Отлично, сейчас я только... Но додумать я не успеваю, сила притяжения (земли) берет неоспоримый верх над слабым сопротивлением моего неустойчивого тела, и я валюсь лицом вперед на вазу с (чем-то там), стоящую у входа в паб. Как хорошо, что это "что-то там" не подобающий названию шиповник, а мягкая трава без признаков шипов. Расстегивая ремешки дизайнерских изящных босоножек с убийственно высоким каблуком, пытаюсь просчитать, достаточно ли сил во мне, чтоб если не доковылять, так хоть с позором доползти на четвереньках до паркинга - в машине хоть с комфортом оклемаюсь. Это какое-то проклятье на крови, сначала Клаус, теперь это... Пристав как плющ-вьюнок к стене с красной кирпичной облицовкой, на полусогнутых ногах бреду вдоль Вашингтона до перекрестка с Винстон, а там еще немного и будет съезд в подземный паркинг.
Не знаю, как другие, но я опасность чувствую прям сразу и преимущественно тыльной стороной, но сейчас она, отточенная долгими часами тренировок предательница, дала программный сбой ох как некстати. Первый удар пришелся в левую скулу, второй в живот и сразу третий, под коленки. Я полетела на асфальт беззвучно, как одна из тех безликих ваз с цветами, что стоят у входа в паб. Нужно вставать, но сил подняться просто нет, кто-то схватил меня за волосы и дернул вверх, как дикую собаку за ошейник. Без головы я буду не такой чтоб очень уж прекрасной, хоть и вполне себе живой. Мысль рассмешила, но смех застыл льдяными иглами в сухом осипшем горле, как раз когда на нем сомкнулись чьи-то зубы. Да вы, наверное, смеетесь надо мной! Уроды! Совсем с ума сошли, если кусаете вампира как... вампиры! Но боль, текущая по венам от зубов куда-то к голове, рукам, ногам и сердцу, была не слишком-то веселой, убить меня нельзя (почти), но можно долго и со вкусом делать больно. Со стороны Вашингтона послышались шаги, сейчас они убьют Тьерри, а он ведь ничего такой, обычный милый парень в глупой кепке. Рука, державшая меня за волосы, внезапно стала страшно ненадежной, я снова падала, правда, на этот раз что-то упало вслед за мною сверху. Отлично, на моем лице ладонью вниз лежала чья-то неподвижная рука. Шум драки был глухой как сквозь стекло и вату, но неизвестно, чье грубое "Е**ть! Уматываем, парни!", достигло и моих ушей. Мимо промчались ноги в кедах и кроссовках Найк, а после подошли другие - в безумно дорогих ботинках, забрызганные кровью, краской и моим чувством собственного достоинства. Ник. Наверное, я это простонала вслух. Брат сел на корточки передо мной, отбросил неживую руку, закрывшую мое лицо, куда-то в сторону дороги и улыбнулся широко и беззаветно:
- Ну, что, Ребекка, как на вкус свобода? Я вижу, жизнь у современных одиноких женщин просто бьет ключом по всем местам, которые сподручней. Помочь тебе подняться или все сама-сама, как истовая суфражистка? Ты же помнишь суфражисток или этот момент эмансипации застал тебя уже в гробу?

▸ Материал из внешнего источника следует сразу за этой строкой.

import Summits.QuantumFields.YangMills.Theorems.UnitScaleTiltHalvingCompetitorMapAction
import HarnessLib

/-!
# Route `UnitScaleTilt`, crux K1 child «MinimiserStabilityRegPr» (stmt-QuantumFields-19200), registered stub `stub_halvingStep` (H) — door v3 («Stat currency»,
# ★★OWNER RULINGS №29 (B) ∕ №30 (4), LEAD-H L-7): **THE C_E ENTRY FROM STATIONARITY INSTEAD OF MINIMALITY** — the twins of ✓`HalvingDressedCriticalitySU2.
# tracePairing_of_isMinOn_dressed(_wilson)_su2` (S11) and of ✓`HalvingCompetitorMapAction.tracePairing_of_isMinOn_localChart` (FILE A §4) with the hypothesis
# «`A` MINIMISES the action over the competitor set `T`» REPLACED by «the action is STATIONARY at `t = 0` along every line `A + t·(s•Et)` of `T`»
# (`s ∈ ker Q` real, `Et` self-adjoint traceless) — the first-order clause that the cover lift of H-SMALL (route (b7), `…HalvingSmallMembersCoverLift` ∕
# `…CoverLiftFirstVariation`) and ✓`Prop7CritEL.deriv_comp_eq_zero_of_isCritR2` deliver along the fibre curves `t ↦ Φ (A + t·δ)`

Cell `ym3-torus` (HUMAN RULING D-0037, YM ladder rung R3 — continuum SU(2) YM₃ on the torus is a RUNG, not the Clay problem); typed by the free reserve seat
`ym-inputs-p06` (g3) of desk `pub/ym-inputs` on LEAD-H `ym-ust-19200-w5` g4's word (HOME STATUS 2026-08-28T11:28:44Z «FILE A twin … UNASSIGNED — first FREE hand»).
`--supports … --as helper`; def-free, 0 sorry, standard axioms.  NOT a claim about the stub, the crux, the rung or a mass gap.

WHY.  The registered H text reads criticality as MINIMALITY over print's regular fibre (`T3Thm1Carrier.varProblem3.IsCritical`, reading R2), and door v2
✓`HalvingStepOfPillarsRoomDoor.halvingStep_of_rows_room` hands C_E the premise `IsMinOn wilsonAction4 (regFibrePr …) U`, consumed ONLY through
✓`HalvingHcritTransfer.hmin_of_hcrit` → ✓`HalvingCompetitorMapAction.isMinOn_re_action_of_isMinOn_wilsonAction4` → S11 (Fermat along lines).  At the ¬room members of
H-SMALL the datum is lifted to a cover member with room, where the lift is STATIONARY but not known to be MINIMAL (LEAD-H ∕ ★★OWNER RULING №29 (B); reviewer notes of
this seat 2026-08-28T11:11–11:22Z).  Door v3 therefore needs the C_E entry from stationarity; this file is that entry, with conclusions BYTE-IDENTICAL to S11's and
FILE A §4's (the `hpair` text of ✓`HalvingSitePackage.sitePackage_of_rows_L5`), so that every consumer downstream (L2′∕L2″, L3, L4) is untouched.

WHAT IS PROVED (no definition).
* §0 `segment_mem_competitorSet` — the segment `A + t·(s•Et)`, `|t| < r`, stays in `T = {X | sa ∧ tr 0 ∧ Q X = B ∧ X ∈ S₀}` (S11's `hT` block, once).
* §1 `re_fderiv_eq_zero_of_deriv_re_line_eq_zero` — calculus: for `g : E → ℂ` complex-differentiable at `x`, `deriv (t ↦ Re g(x + tδ)) 0 = 0 ⇒ Re (fderiv ℂ g x δ) = 0`.
* §2 ★ `tracePairing_of_derivZero_dressed_su2_at` (one direction) ∕ ★ `tracePairing_of_derivZero_dressed_su2` (all directions) — abstract `S` with the gradient identity:
  the trace pairing of `(A, W₀(A − H(D A)) + E A)` against `s•Et` vanishes as soon as `t ↦ Re S(dress(A + t·(s•Et)))` is stationary at `0` (`dress X = X − H(D X)`).
* §3 ★★ `tracePairing_of_derivZero_dressed_wilson_su2` — S11's Wilson-chart text with `hmin` replaced by
  `hstat : ∀ s, Q s = 0 → ∀ Et sa tr0, deriv (t ↦ wilsonAction4 (U (A + t·(s•Et)))) 0 = 0` (on the segment `wilsonAction4 ∘ U = Re 𝒮_η ∘ dress`, ✓`wilsonAction4_eq_re_action`).
* §4 ★★ `tracePairing_of_derivZero_localChart` — FILE A §4's text (localised competitor map `Φ`, `Tch`, `hexp`, `hoff`) with `hmin` replaced by the same `hstat` for `Φ`
  (on `T`, `wilsonAction4 ∘ Φ − Re 𝒮_η ∘ dress` is CONSTANT, ✓`wilsonAction4_sub_re_action_eq`, so the two derivatives along the segment agree).
* §5 ★ `derivZero_lines_of_isMinOn` — minimality over `T` ⇒ `hstat` (Fermat: ✓`FlatCriticalOfMin.isLocalMin_comp_line_of_isMinOn` + `IsLocalMin.deriv_eq_zero`); so
  ✓FILE A §4 = §4 ∘ §5 (not restated — `dedup.landed`), i.e. the Stat entry is the WEAKER hypothesis (door v3 ⊇ door v2 at C_E).

HONEST SCOPE.  Exact first-order calculus on hypotheses; `S`, `W₀`, `H`, `D`, `E`, the chart `U`∕`Φ`, the competitor set and `A` are displayed letters inhabited by nothing here;
nothing of [Balaban1985Variational] is asserted beyond the cited first-variation structure; count-neutral helper; rung R3, not T⁴∕Clay; the Yang–Mills mass gap is NOT proved.

References: T. Bałaban, *The variational problem and background fields in renormalization group method for lattice gauge theories*, Commun. Math. Phys. **102** (1985)
277–309 [Balaban1985Variational] ((5) p.278, (47) p.285, (80)–(89) pp.290–291, (99)–(100) p.293, (111) p.294, (127)–(128) p.297, (150) p.301, (157)–(158) p.302, p.300
«we will use only the fact that they are critical configurations of the functional (5)»).
-/

set_option autoImplicit false
import Literature.NumberTheory.Transcendental.ChudnovskyAnalytic
import Literature.NumberTheory.Transcendental.ChudnovskyHeights
import HarnessLib

/-!
# Chudnovsky's theorem on periods — degrees and heights of the formal values

Topic `Literature/NumberTheory/Transcendental` (trunk T-TRANSCEND). Node [VAL] of the proof of
`Literature.NumberTheory.Transcendental.Chudnovsky1984_thm_7_3_1` (Chudnovsky 1984, Ch. 7, Theorem 3.1), companion of
`ChudnovskyAnalytic.lean`, Part II (the polynomials `V j m i k`) and `ChudnovskyHeights.lean`
(the `ℓ¹`-norm `l1`).

Chudnovsky 1984, Ch. 7, §2, p. 306: the numbers `F^{(k)}(z₀)` are values of integer polynomials
whose degree is `O(L)` and whose height is `exp O(L log L)`. Here this is made explicit for the
formal values `V j m i k = (D₀^j (X₀ⁱX₁ᵏ))(m a₂, a₃, 0; a)`: `deg V ≤ i + k + j` and
`l1 V ≤ (7(i+k+j))^j (m+1)^{i+k+j}`. The proof is generic bookkeeping for a derivation
`D = mkDerivation ℤ f` of `ℤ[X_σ]` whose values `f s` have degree `≤ 2` and `ℓ¹`-norm `≤ B`:
`deg (D Q) ≤ deg Q + 1` and `l1 (D Q) ≤ B · deg Q · l1 Q`, followed by a substitution of
polynomials of degree `≤ 1`.

## Contents (no definitions)

* `totalDegree_mkDerivation_le`, `l1_mkDerivation_le`, and their iterates
  `totalDegree_mkDerivation_pow_le`, `l1_mkDerivation_pow_le`.
* `totalDegree_aeval_le_of_le_one`, `l1_aeval_le` — substitution bounds.
* `totalDegree_V_le`, `degree_le_of_mem_support_V`, `l1_V_le` — the bounds for `V j m i k`.
-/

noncomputable section

open MvPolynomial Finset

namespace Literature.NumberTheory.Transcendental.Chudnovsky

section Generic

variable {σ τ : Type*}

/-- `l1 (c • P) ≤ |c| · l1 P` for an integer scalar. [folklore] -/
lemma l1_zsmul_le (c : ℤ) (P : MvPolynomial σ ℤ) : l1 (c • P) ≤ |(c : ℝ)| * l1 P := by
  rw [MvPolynomial.smul_eq_C_mul]
  refine (wnorm_mul_le _ _ _).trans ?_
  rw [wnorm_C, normRingSeminorm_int_apply]

/-- Removing one from a multi-index in its support lowers the degree by one. [folklore] -/
lemma degree_sub_single {α : σ →₀ ℕ} {s : σ} (hs : s ∈ α.support) :
    (α - Finsupp.single s 1).degree + 1 = α.degree := by
  classical
  have hle : Finsupp.single s 1 ≤ α := by
    rw [Finsupp.single_le_iff]
    exact Nat.one_le_iff_ne_zero.mpr (Finsupp.mem_support_iff.mp hs)
  conv_rhs => rw [← tsub_add_cancel_of_le hle]
  rw [map_add, Finsupp.degree_single]

variable (f : σ → MvPolynomial σ ℤ) {B : ℝ}

/-- **Degree under a derivation.** If all `deg (f s) ≤ 2` then
`deg (D_f Q) ≤ deg Q + 1` for `D_f = mkDerivation ℤ f`. [folklore] -/
theorem totalDegree_mkDerivation_le (hf : ∀ s, (f s).totalDegree ≤ 2) (Q : MvPolynomial σ ℤ) :
    (MvPolynomial.mkDerivation ℤ f Q).totalDegree ≤ Q.totalDegree + 1 := by
  classical
  conv_lhs => rw [Q.as_sum, map_sum]
  refine totalDegree_finsetSum_le fun α hα => ?_
  rw [MvPolynomial.mkDerivation_monomial, Finsupp.sum]
  refine (totalDegree_smul_le _ _).trans (totalDegree_finsetSum_le fun s hs => ?_)
  rw [smul_eq_mul]
  refine (totalDegree_mul _ _).trans ?_
  have h1 : (monomial (α - Finsupp.single s 1) ((α s : ℕ) : ℤ) : MvPolynomial σ ℤ).totalDegree ≤
      (α - Finsupp.single s 1).degree := totalDegree_monomial_le _ _
  have h2 := degree_sub_single hs
  have h3 : α.degree ≤ Q.totalDegree := le_totalDegree hα
  have h4 := hf s
  omega

/-- **Height under a derivation.** If all `l1 (f s) ≤ B` then `l1 (D_f Q) ≤ B · deg Q · l1 Q`.
[folklore] -/
theorem l1_mkDerivation_le (hB : 0 ≤ B) (hf : ∀ s, l1 (f s) ≤ B) (Q : MvPolynomial σ ℤ) :
    l1 (MvPolynomial.mkDerivation ℤ f Q) ≤ B * Q.totalDegree * l1 Q := by
  classical
  conv_lhs => rw [Q.as_sum, map_sum]
  refine (wnorm_sum_le _ _ _).trans ?_
  have hterm : ∀ α ∈ Q.support, l1 (MvPolynomial.mkDerivation ℤ f (monomial α (Q.coeff α))) ≤
      |((Q.coeff α : ℤ) : ℝ)| * (B * Q.totalDegree) := by
    intro α hα
    rw [MvPolynomial.mkDerivation_monomial, Finsupp.sum]
    refine (l1_zsmul_le _ _).trans (mul_le_mul_of_nonneg_left ?_ (abs_nonneg _))
    refine (wnorm_sum_le _ _ _).trans ?_
    calc ∑ s ∈ α.support, wnorm (normRingSeminorm ℤ)
          ((monomial (α - Finsupp.single s 1) ((α s : ℕ) : ℤ) : MvPolynomial σ ℤ) • f s)
        ≤ ∑ s ∈ α.support, (α s : ℝ) * B := by
          refine Finset.sum_le_sum fun s _ => ?_
          rw [smul_eq_mul]
          refine (wnorm_mul_le _ _ _).trans ?_
          rw [wnorm_monomial, normRingSeminorm_int_apply, Int.cast_natCast, Nat.abs_cast]
          exact mul_le_mul_of_nonneg_left (hf s) (Nat.cast_nonneg _)
      _ = (α.degree : ℝ) * B := by
          rw [← Finset.sum_mul, Finsupp.degree_apply, Nat.cast_sum]
      _ ≤ B * Q.totalDegree := by
          rw [mul_comm]
          gcongr
          exact_mod_cast (le_totalDegree hα : α.degree ≤ Q.totalDegree)
  calc ∑ α ∈ Q.support, wnorm (normRingSeminorm ℤ)
        (MvPolynomial.mkDerivation ℤ f (monomial α (Q.coeff α)))
      ≤ ∑ α ∈ Q.support, |((Q.coeff α : ℤ) : ℝ)| * (B * Q.totalDegree) := Finset.sum_le_sum hterm
    _ = B * Q.totalDegree * l1 Q := by
        rw [← Finset.sum_mul, mul_comm]
        unfold l1 wnorm
        simp only [normRingSeminorm_int_apply]

/-- Degree of the iterates: `deg (D_f^j Q) ≤ deg Q + j`. [folklore] -/
theorem totalDegree_mkDerivation_pow_le (hf : ∀ s, (f s).totalDegree ≤ 2) (j : ℕ)
    (Q : MvPolynomial σ ℤ) :
    (((MvPolynomial.mkDerivation ℤ f).toLinearMap ^ j) Q).totalDegree ≤ Q.totalDegree + j := by
  induction j with
  | zero => simp
  | succ j ih =>
    rw [pow_succ', Module.End.mul_apply]
    exact (totalDegree_mkDerivation_le f hf _).trans (by omega)

/-- Height of the iterates: `l1 (D_f^j Q) ≤ (B (deg Q + j))^j · l1 Q`. [folklore] -/
theorem l1_mkDerivation_pow_le (hB : 0 ≤ B) (hf : ∀ s, l1 (f s) ≤ B)
    (hf' : ∀ s, (f s).totalDegree ≤ 2) (j : ℕ) (Q : MvPolynomial σ ℤ) :
    l1 (((MvPolynomial.mkDerivation ℤ f).toLinearMap ^ j) Q) ≤
      (B * (Q.totalDegree + j)) ^ j * l1 Q := by
  induction j with
  | zero => simp
  | succ j ih =>
    rw [pow_succ', Module.End.mul_apply]
    set P := ((MvPolynomial.mkDerivation ℤ f).toLinearMap ^ j) Q
    have hdeg : (P.totalDegree : ℝ) ≤ Q.totalDegree + j := by
      exact_mod_cast totalDegree_mkDerivation_pow_le f hf' j Q
    have hl1P : 0 ≤ l1 P := wnorm_nonneg _ _
    calc l1 (MvPolynomial.mkDerivation ℤ f P) ≤ B * P.totalDegree * l1 P :=
          l1_mkDerivation_le f hB hf P
      _ ≤ B * (Q.totalDegree + j) * ((B * (Q.totalDegree + j)) ^ j * l1 Q) := by
          gcongr
      _ ≤ (B * (Q.totalDegree + (j + 1 : ℕ))) ^ (j + 1) * l1 Q := by
          rw [pow_succ]
          have h1 : B * (Q.totalDegree + j) ≤ B * (Q.totalDegree + (j + 1 : ℕ)) := by
            gcongr; linarith
          have h0 : 0 ≤ B * (Q.totalDegree + j) := by positivity
          have h2 : (B * (Q.totalDegree + j)) ^ j ≤ (B * (Q.totalDegree + (j + 1 : ℕ))) ^ j :=
            pow_le_pow_left₀ h0 h1 j
          have hl1Q : 0 ≤ l1 Q := wnorm_nonneg _ _
          calc B * (Q.totalDegree + j) * ((B * (Q.totalDegree + j)) ^ j * l1 Q)
              = (B * (Q.totalDegree + j)) ^ j * (B * (Q.totalDegree + j)) * l1 Q := by ring
            _ ≤ (B * (Q.totalDegree + (j + 1 : ℕ))) ^ j * (B * (Q.totalDegree + (j + 1 : ℕ))) *
                  l1 Q := by gcongr

/-- **Degree under substitution** of polynomials of degree `≤ 1`. [folklore] -/
theorem totalDegree_aeval_le_of_le_one (w : σ → MvPolynomial τ ℤ)
    (hw : ∀ s, (w s).totalDegree ≤ 1) (Q : MvPolynomial σ ℤ) :
    (MvPolynomial.aeval w Q).totalDegree ≤ Q.totalDegree := by
  classical
  rw [MvPolynomial.aeval_def, MvPolynomial.eval₂_eq]
  refine totalDegree_finsetSum_le fun α hα => ?_
  refine (totalDegree_mul _ _).trans ?_
  rw [MvPolynomial.algebraMap_eq, totalDegree_C, zero_add]
  refine (totalDegree_finsetProd _ _).trans ?_
  calc ∑ i ∈ α.support, (w i ^ α i).totalDegree ≤ ∑ i ∈ α.support, α i :=
        Finset.sum_le_sum fun i _ => (totalDegree_pow _ _).trans
          (mul_le_of_le_one_right (Nat.zero_le _) (hw i))
    _ = α.degree := (Finsupp.degree_apply α).symm
    _ ≤ Q.totalDegree := (le_totalDegree hα : α.degree ≤ Q.totalDegree)

/-- **Height under substitution**: `l1 (Q(w)) ≤ l1 Q · M^{deg Q}` if all `l1 (w s) ≤ M`, `M ≥ 1`.
[folklore] -/
theorem l1_aeval_le (w : σ → MvPolynomial τ ℤ) {M : ℝ} (hM : 1 ≤ M) (hw : ∀ s, l1 (w s) ≤ M)
    (Q : MvPolynomial σ ℤ) : l1 (MvPolynomial.aeval w Q) ≤ l1 Q * M ^ Q.totalDegree := by
  classical
  rw [MvPolynomial.aeval_def, MvPolynomial.eval₂_eq, MvPolynomial.algebraMap_eq]
  refine (wnorm_sum_le _ _ _).trans ?_
  have hl1Q : l1 Q = ∑ α ∈ Q.support, |((Q.coeff α : ℤ) : ℝ)| := by
    unfold l1 wnorm; simp only [normRingSeminorm_int_apply]
  rw [hl1Q, Finset.sum_mul]
  refine Finset.sum_le_sum fun α hα => ?_
  refine (wnorm_mul_le _ _ _).trans ?_
  rw [wnorm_C, normRingSeminorm_int_apply]
  refine mul_le_mul_of_nonneg_left ?_ (abs_nonneg _)
  refine (wnorm_prod_le _ (by simp) _ _).trans ?_
  calc ∏ i ∈ α.support, wnorm (normRingSeminorm ℤ) (w i ^ α i)
      ≤ ∏ i ∈ α.support, M ^ α i :=
        Finset.prod_le_prod (fun i _ => wnorm_nonneg _ _) fun i _ =>
          (wnorm_pow_le _ (by simp) _ _).trans (pow_le_pow_left₀ (wnorm_nonneg _ _) (hw i) _)
    _ = M ^ α.degree := by rw [Finset.prod_pow_eq_pow_sum, Finsupp.degree_apply]
    _ ≤ M ^ Q.totalDegree := pow_le_pow_right₀ hM (le_totalDegree hα : α.degree ≤ Q.totalDegree)

end Generic

/-! ### The bounds for `V j m i k` -/

/-- The values of `D₀` on the variables have degree `≤ 2`. [folklore] -/
lemma totalDegree_dval_le (s : Fin 3 ⊕ Fin 4) : (dval s).totalDegree ≤ 2 := by
  rcases s with s | l
  · fin_cases s
    · change (-X (Sum.inl 1) - X (Sum.inr 0) : R₇).totalDegree ≤ 2
      refine (totalDegree_sub _ _).trans (max_le ?_ ?_)
      · rw [totalDegree_neg, totalDegree_X]; norm_num
      · rw [totalDegree_X]; norm_num
    · change (X (Sum.inl 2) : R₇).totalDegree ≤ 2
      rw [totalDegree_X]; norm_num
    · change (6 * X (Sum.inl 1) ^ 2 - X (Sum.inr 1) : R₇).totalDegree ≤ 2
      refine (totalDegree_sub _ _).trans (max_le ?_ ?_)
      · refine (totalDegree_mul _ _).trans ?_
        rw [show (6 : R₇) = C 6 from (map_ofNat C 6).symm, totalDegree_C, totalDegree_X_pow]
      · rw [totalDegree_X]; norm_num
  · change (0 : R₇).totalDegree ≤ 2
    rw [totalDegree_zero]; norm_num

/-- The values of `D₀` on the variables have `ℓ¹`-norm `≤ 7`. [folklore] -/
lemma l1_dval_le (s : Fin 3 ⊕ Fin 4) : l1 (dval s) ≤ 7 := by
  rcases s with s | l
  · fin_cases s
    · change l1 (-X (Sum.inl 1) - X (Sum.inr 0) : R₇) ≤ 7
      refine (wnorm_sub_le _ _ _).trans ?_
      rw [wnorm_neg, wnorm_X, wnorm_X, normRingSeminorm_int_one]; norm_num
    · change l1 (X (Sum.inl 2) : R₇) ≤ 7
      rw [l1, wnorm_X, normRingSeminorm_int_one]; norm_num
    · change l1 (6 * X (Sum.inl 1) ^ 2 - X (Sum.inr 1) : R₇) ≤ 7
      refine (wnorm_sub_le _ _ _).trans ?_
      have h6 : l1 (6 * X (Sum.inl 1) ^ 2 : R₇) ≤ 6 := by
        refine (wnorm_mul_le _ _ _).trans ?_
        rw [show (6 : R₇) = C 6 from (map_ofNat C 6).symm, wnorm_C, normRingSeminorm_int_apply]
        have := wnorm_X_pow_le (normRingSeminorm ℤ) (by simp) (Sum.inl 1 : Fin 3 ⊕ Fin 4) 2
        have h0 := wnorm_nonneg (normRingSeminorm ℤ) ((X (Sum.inl 1) : R₇) ^ 2)
        norm_num
        nlinarith
      have hX : l1 (X (Sum.inr 1) : R₇) = 1 := by rw [l1, wnorm_X, normRingSeminorm_int_one]
      unfold l1 at h6 hX
      linarith
  · change l1 (0 : R₇) ≤ 7
    rw [l1, wnorm_zero]; norm_num

/-- The substitution `sval m` has values of degree `≤ 1`. [folklore] -/
lemma totalDegree_sval_le (m : ℕ) (s : Fin 3 ⊕ Fin 4) : (sval m s).totalDegree ≤ 1 := by
  rcases s with s | l
  · fin_cases s
    · change ((m : R₄) * X 2).totalDegree ≤ 1
      refine (totalDegree_mul _ _).trans ?_
      rw [show (m : R₄) = C (m : ℤ) from (map_natCast C m).symm, totalDegree_C, totalDegree_X]
    · change (X 3 : R₄).totalDegree ≤ 1
      rw [totalDegree_X]
    · change (0 : R₄).totalDegree ≤ 1
      rw [totalDegree_zero]; norm_num
  · change (X l : R₄).totalDegree ≤ 1
    rw [totalDegree_X]

/-- The substitution `sval m` has values of `ℓ¹`-norm `≤ m + 1`. [folklore] -/
lemma l1_sval_le (m : ℕ) (s : Fin 3 ⊕ Fin 4) : l1 (sval m s) ≤ (m : ℝ) + 1 := by
  rcases s with s | l
  · fin_cases s
    · change l1 ((m : R₄) * X 2) ≤ (m : ℝ) + 1
      refine (wnorm_mul_le _ _ _).trans ?_
      rw [show (m : R₄) = C (m : ℤ) from (map_natCast C m).symm, wnorm_C, wnorm_X,
        normRingSeminorm_int_apply, normRingSeminorm_int_one]
      simp
    · change l1 (X 3 : R₄) ≤ (m : ℝ) + 1
      rw [l1, wnorm_X, normRingSeminorm_int_one]; linarith [(Nat.cast_nonneg m : (0 : ℝ) ≤ m)]
    · change l1 (0 : R₄) ≤ (m : ℝ) + 1
      rw [l1, wnorm_zero]; positivity
  · change l1 (X l : R₄) ≤ (m : ℝ) + 1
    rw [l1, wnorm_X, normRingSeminorm_int_one]; linarith [(Nat.cast_nonneg m : (0 : ℝ) ≤ m)]

/-- The monomial `X₀ⁱ X₁ᵏ` has degree `i + k` and `ℓ¹`-norm `≤ 1`. [folklore] -/
lemma totalDegree_monomial_ik (i k : ℕ) :
    (X (Sum.inl 0) ^ i * X (Sum.inl 1) ^ k : R₇).totalDegree ≤ i + k :=
  (totalDegree_mul _ _).trans (by rw [totalDegree_X_pow, totalDegree_X_pow])

/-- `l1 (X₀ⁱ X₁ᵏ) ≤ 1`. [folklore] -/
lemma l1_monomial_ik (i k : ℕ) : l1 (X (Sum.inl 0) ^ i * X (Sum.inl 1) ^ k : R₇) ≤ 1 := by
  refine (wnorm_mul_le _ _ _).trans ?_
  have h1 := wnorm_X_pow_le (normRingSeminorm ℤ) (by simp) (Sum.inl 0 : Fin 3 ⊕ Fin 4) i
  have h2 := wnorm_X_pow_le (normRingSeminorm ℤ) (by simp) (Sum.inl 1 : Fin 3 ⊕ Fin 4) k
  have h0 := wnorm_nonneg (normRingSeminorm ℤ) ((X (Sum.inl 0) : R₇) ^ i)
  nlinarith

/-- **Degree bound**: `deg (V j m i k) ≤ i + k + j`. [cite: Chudnovsky1984, Ch. 7 §2 p. 306] -/
theorem totalDegree_V_le (j m i k : ℕ) : (V j m i k).totalDegree ≤ i + k + j := by
  unfold V D₀
  refine (totalDegree_aeval_le_of_le_one _ (totalDegree_sval_le m) _).trans ?_
  refine (totalDegree_mkDerivation_pow_le dval totalDegree_dval_le j _).trans ?_
  have := totalDegree_monomial_ik i k
  omega

/-- The same, monomial-wise: every monomial of `V j m i k` has degree `≤ i + k + j`.
[cite: Chudnovsky1984, Ch. 7 §2 p. 306] -/
theorem degree_le_of_mem_support_V (j m i k : ℕ) {α : Fin 4 →₀ ℕ}
    (hα : α ∈ (V j m i k).support) : α.degree ≤ i + k + j :=
  (le_totalDegree hα : α.degree ≤ (V j m i k).totalDegree).trans (totalDegree_V_le j m i k)

/-- **Height bound**: `l1 (V j m i k) ≤ (7 (i+k+j))^j (m+1)^{i+k+j}`.
[cite: Chudnovsky1984, Ch. 7 §2 p. 306] -/
theorem l1_V_le (j m i k : ℕ) :
    l1 (V j m i k) ≤ (7 * ((i : ℝ) + k + j)) ^ j * ((m : ℝ) + 1) ^ (i + k + j) := by
  unfold V D₀
  set Q : R₇ := X (Sum.inl 0) ^ i * X (Sum.inl 1) ^ k with hQ
  set P : R₇ := ((MvPolynomial.mkDerivation ℤ dval).toLinearMap ^ j) Q with hP
  have hM : (1 : ℝ) ≤ (m : ℝ) + 1 := by linarith [(Nat.cast_nonneg m : (0 : ℝ) ≤ m)]
  have hQdeg0 : Q.totalDegree ≤ i + k := totalDegree_monomial_ik i k
  have hdegP : P.totalDegree ≤ i + k + j := by
    refine (totalDegree_mkDerivation_pow_le dval totalDegree_dval_le j _).trans ?_
    omega
  have hl1P : l1 P ≤ (7 * ((i : ℝ) + k + j)) ^ j := by
    refine (l1_mkDerivation_pow_le dval (by norm_num) l1_dval_le totalDegree_dval_le j Q).trans ?_
    have hQdeg : (Q.totalDegree : ℝ) ≤ i + k := by exact_mod_cast totalDegree_monomial_ik i k
    have hQl1 : l1 Q ≤ 1 := l1_monomial_ik i k
    have h0 : 0 ≤ (7 * ((Q.totalDegree : ℝ) + j)) ^ j := by positivity
    calc (7 * ((Q.totalDegree : ℝ) + j)) ^ j * l1 Q ≤ (7 * ((Q.totalDegree : ℝ) + j)) ^ j * 1 := by
          gcongr
      _ ≤ (7 * ((i : ℝ) + k + j)) ^ j := by
          rw [mul_one]
          have h7 : 7 * ((Q.totalDegree : ℝ) + j) ≤ 7 * ((i : ℝ) + k + j) := by linarith
          exact pow_le_pow_left₀ (by positivity) h7 j
  calc l1 (MvPolynomial.aeval (sval m) P) ≤ l1 P * ((m : ℝ) + 1) ^ P.totalDegree :=
        l1_aeval_le _ hM (l1_sval_le m) P
    _ ≤ (7 * ((i : ℝ) + k + j)) ^ j * ((m : ℝ) + 1) ^ (i + k + j) :=
        mul_le_mul hl1P (pow_le_pow_right₀ hM hdegP) (by positivity) (by positivity)

end Literature.NumberTheory.Transcendental.Chudnovsky

end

Я выдохнула, брызнув изо рта слюной и кровью, и, черт возьми, двумя зубами сразу. Не знаю, что там видел Ник, спеша ко мне и рвущим мое горло безруким идиотам (теперь в самом прямом из всех возможных смыслов), но взглянув в мое безумное лицо, в своем он сразу же переменился. Откинув грязные, пропитанные кровью волосы, которые услужливо скрывали мою разодранную в клочья шею, брат выругался так, что пьяные матросы в бостонском порту залились бы стыдливой краской от смущенья.
- Сейчас я должен их догнать и с каждого снять шкуру по живому, - Ник осторожно подбирал ошметки кожи вокруг рваной раны, прижимая их друг к другу поплотнее, чтоб заживление пошло своим путем, - но это я всегда успею сделать завтра.
Мне нужно было что-то отвечать, но, похоже, голосовые связки превратились в бесформенные нити плоти, так что я снова застонала, только не горлом, а где-то между животом и диафрагмой. Звук получился тошнотворным симбиозом скулежа умирающей собаки и бульканья кровавых пузырей на онемевших, плотно стиснутых губах.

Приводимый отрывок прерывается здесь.